Oroville Mercury Register
July 15, 1961

Chance, Intensive Search Reunite 2 After 53 Years
O. E. Karr of Second St., Thermalito, last week was reunited with a brother he had not seen or heard from for 53 years. The brother, O. B. (Ben) Karr of Spokane, Wash., came to Oroville with his wife and her family to visit Mr. and Mrs. Karr of Thermalito. The brothers lost contact with each other when they left the family home in Oklahoma in 1908 and neither learned what had happened to the other until the local couple was able to locate Ben through a chance lead on his whereabouts. Mrs. O. E. Karr last year as president of the local chapter of American Gold Star Mothers, attended a conference of that organization in Oakland. On being introduced there, the president of the Oakland chapter commented on her name and mentioned having known an O. B. Karr who had been teaching band in high school at Rolla, N. D. Mrs. Karr immediately identified the band teacher as her husband’s brother. He had been her band teacher when she was in school in Oklahoma. When she told her husband what she had learned, the search began and through various hometown newspapers in localities where Ben had lived and taught music, they were able finally to contact him in Spokane. The Washington man then planned the trip here with his wife and two daughters, Mary and Diane, his wife’s mother and a niece, both from Minnesota. The two brothers spent a week together comparing events that had occurred during more than half a century of separation. Not the least among surprises learned by the band teacher was that his brother had married one of his former pupils.

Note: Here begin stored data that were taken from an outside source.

/-- **ν1 without its ambient clause.** At the initial stage `ℙⁿ_k` the clause «ambient regular along `Z̃`» of `NoseHypUnobsBTriplePrime` holds for free, so ν1 is
equivalent to the same blob with that clause deleted. [OURS · L1 W4.5b · pure logic + `isRegular_projectiveSpace`] -/
theorem noseHypUnobsBTriplePrime_iff_of_ambient (k : Type) [Field k] (n : ℕ) (H : Scheme.{0})
    (ι : H ⟶ (Literature.AlgebraicGeometry.Motives.projectiveSpace n k).left) :
    NoseHypUnobsBTriplePrime k n H ι ↔
      ∃ (Z : Set (Literature.AlgebraicGeometry.Motives.projectiveSpace n k).left) (hZ : IsClosed Z),
        (∀ x : redSub (Literature.AlgebraicGeometry.Motives.projectiveSpace n k).left Z hZ,
          IsRegularLocalRing ((redSub (Literature.AlgebraicGeometry.Motives.projectiveSpace n k).left Z hZ).presheaf.stalk x)) ∧
        DirStepUnobs (Literature.AlgebraicGeometry.Motives.projectiveSpace n k).left Set.univ isClosed_univ Z hZ ∧
        Z ⊆ Set.range ι ∧ ¬ (Set.range ι ⊆ Z) ∧ Z.Infinite ∧
        (∀ z : ↥(redSub (Literature.AlgebraicGeometry.Motives.projectiveSpace n k).left Z hZ),
          IsClosed ({z} : Set ↥(redSub (Literature.AlgebraicGeometry.Motives.projectiveSpace n k).left Z hZ)) →
            ringKrullDim ((redSub (Literature.AlgebraicGeometry.Motives.projectiveSpace n k).left Z hZ).presheaf.stalk z) =
              ((1 : ℕ) : WithBot ℕ∞)) ∧
        ∃ (F₂ : Scheme.{0}) (υ : F₂ ⟶ (Literature.AlgebraicGeometry.Motives.projectiveSpace n k).left),
          IsBlowup υ (Scheme.IdealSheafData.vanishingIdeal
            (⟨Z, hZ⟩ : Closeds (Literature.AlgebraicGeometry.Motives.projectiveSpace n k).left)) ∧
          ∃ (F' : Scheme.{0}) (γ' : F' ⟶ F₂) (T' E' : Set F') (Es' Ns' : List (Set F')) (K' : Set F'),
            (∀ R : (∀ G : Scheme.{0}, (G ⟶ F₂) → Set G → Set G → List (Set G) → List (Set G) → Set G → Prop),
              R F₂ (𝟙 F₂) (closure (υ ⁻¹' (Set.range ι \ Z))) (υ ⁻¹' Z) [] [] ∅ →
              TowerPtRegB₄ F₂ R →
              TowerPtRamB₄ F₂ R →
              TowerRoundBTriplePrime (Literature.AlgebraicGeometry.Motives.projectiveSpace n k).left F₂ υ Z hZ R →
              R F' γ' T' E' Es' Ns' K') ∧
            Literature.AlgebraicGeometry.Resolution.Scheme.IsRegular (redSub F' (closure T') isClosed_closure) := by
  constructor
  · rintro ⟨Z, hZ, h1, -, h3, h4, h5, h6, h7, F₂, υ, hυ, F', γ', T', E', Es', Ns', K', hcl, hreg⟩
    exact ⟨Z, hZ, h1, h3, h4, h5, h6, h7, F₂, υ, hυ, F', γ', T', E', Es', Ns', K', hcl, hreg⟩
  · rintro ⟨Z, hZ, h1, h3, h4, h5, h6, h7, F₂, υ, hυ, F', γ', T', E', Es', Ns', K', hcl, hreg⟩
    exact ⟨Z, hZ, h1, fun i _ x => isRegularLocalRing_redSub_univ_of_isRegular (isRegular_projectiveSpace n k) (i x), h3, h4, h5, h6, h7,
      F₂, υ, hυ, F', γ', T', E', Es', Ns', K', hcl, hreg⟩
import Summits.HubbardSuperconductivity.HubbardSuperconductivity.Theorems.AnisotropyChordTransferFibre3FinXB2Eval

/-!
# Route `AnisotropyChord` / H0 rotor rung: FIN XB2 row-`N₁` certificate at `L = 27` — cell facts, part `l`

Kernel facts `xbCellAny2 27 (49/50) la lb c = true` (evaluator `…FinXB2Eval`, point wedges recomputed in the same `decide`) for 1 λ-cell(s) of the per-`L` cover
(`…FinXB2Cover.xbCheck2`; cell design: p3 g6 scratch `xb_design2.py`, float mirror `xb_mirror.py` (g5)); assembled in `…FinXB2TwentySeven`.
Prover seat `hubbard-h0-rotor-p3` g6; helper for piece A = stmt-HubbardSuperconductivity-23918 of rung 19089 (`--supports`, helper class).
WHAT THIS IS NOT: nothing here proves superconductivity in the Hubbard model (rotor TARGET as worded stays FALSE, g15 verdict); kernel facts for the FIN certificate of ONE hypothesis (row `N₁`) of ONE conditional reduction.  Tree imports only; no sorry, no new axioms.
-/

set_option linter.dupNamespace false

namespace Summit.HubbardSuperconductivity.HubbardSuperconductivity.Theorems.AnisotropyChord.Transfer.Fibre3

namespace FinXB

set_option maxHeartbeats 4000000 in
/-- kernel fact: cell 26 at `L = 27` (certified, c = (2/5 : ℚ)). [folklore] -/
theorem xb2c27_26 : xbCellAny2 27 (49/50 : ℚ) 416487424603645 494787060429131 (2/5 : ℚ) = true := by
  decide +kernel

end FinXB

end Summit.HubbardSuperconductivity.HubbardSuperconductivity.Theorems.AnisotropyChord.Transfer.Fibre3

Stu’s Notes: There is a memorial plaque for WWII at Chico State University, I know because it took me a while to find it, sadly Lt. Cary’s name is not on it, maybe because he only went there a year. He was forgotten. Our Memorial will put his name in stone. Mrs. O. E. Karr was a Gold Star Mother because she lost her son, Corporal Everett M. “Cotton” Karr, October 16, 1951 while fighting in North Korea
. He was a member of the 90th Field Artillery Battalion, 25th Infantry Division. He was awarded, Posthumously, the Purple Heart, Korean Service Medal, United Nations Service Medal, National Defense Service Medal and the Korea War Service Medal. Note that the Korea War Service Medal, yes it was a War, even if the Government didn’t often say that. His sister Nancy Karr Wilson and her husband Joe, still lives in Oroville.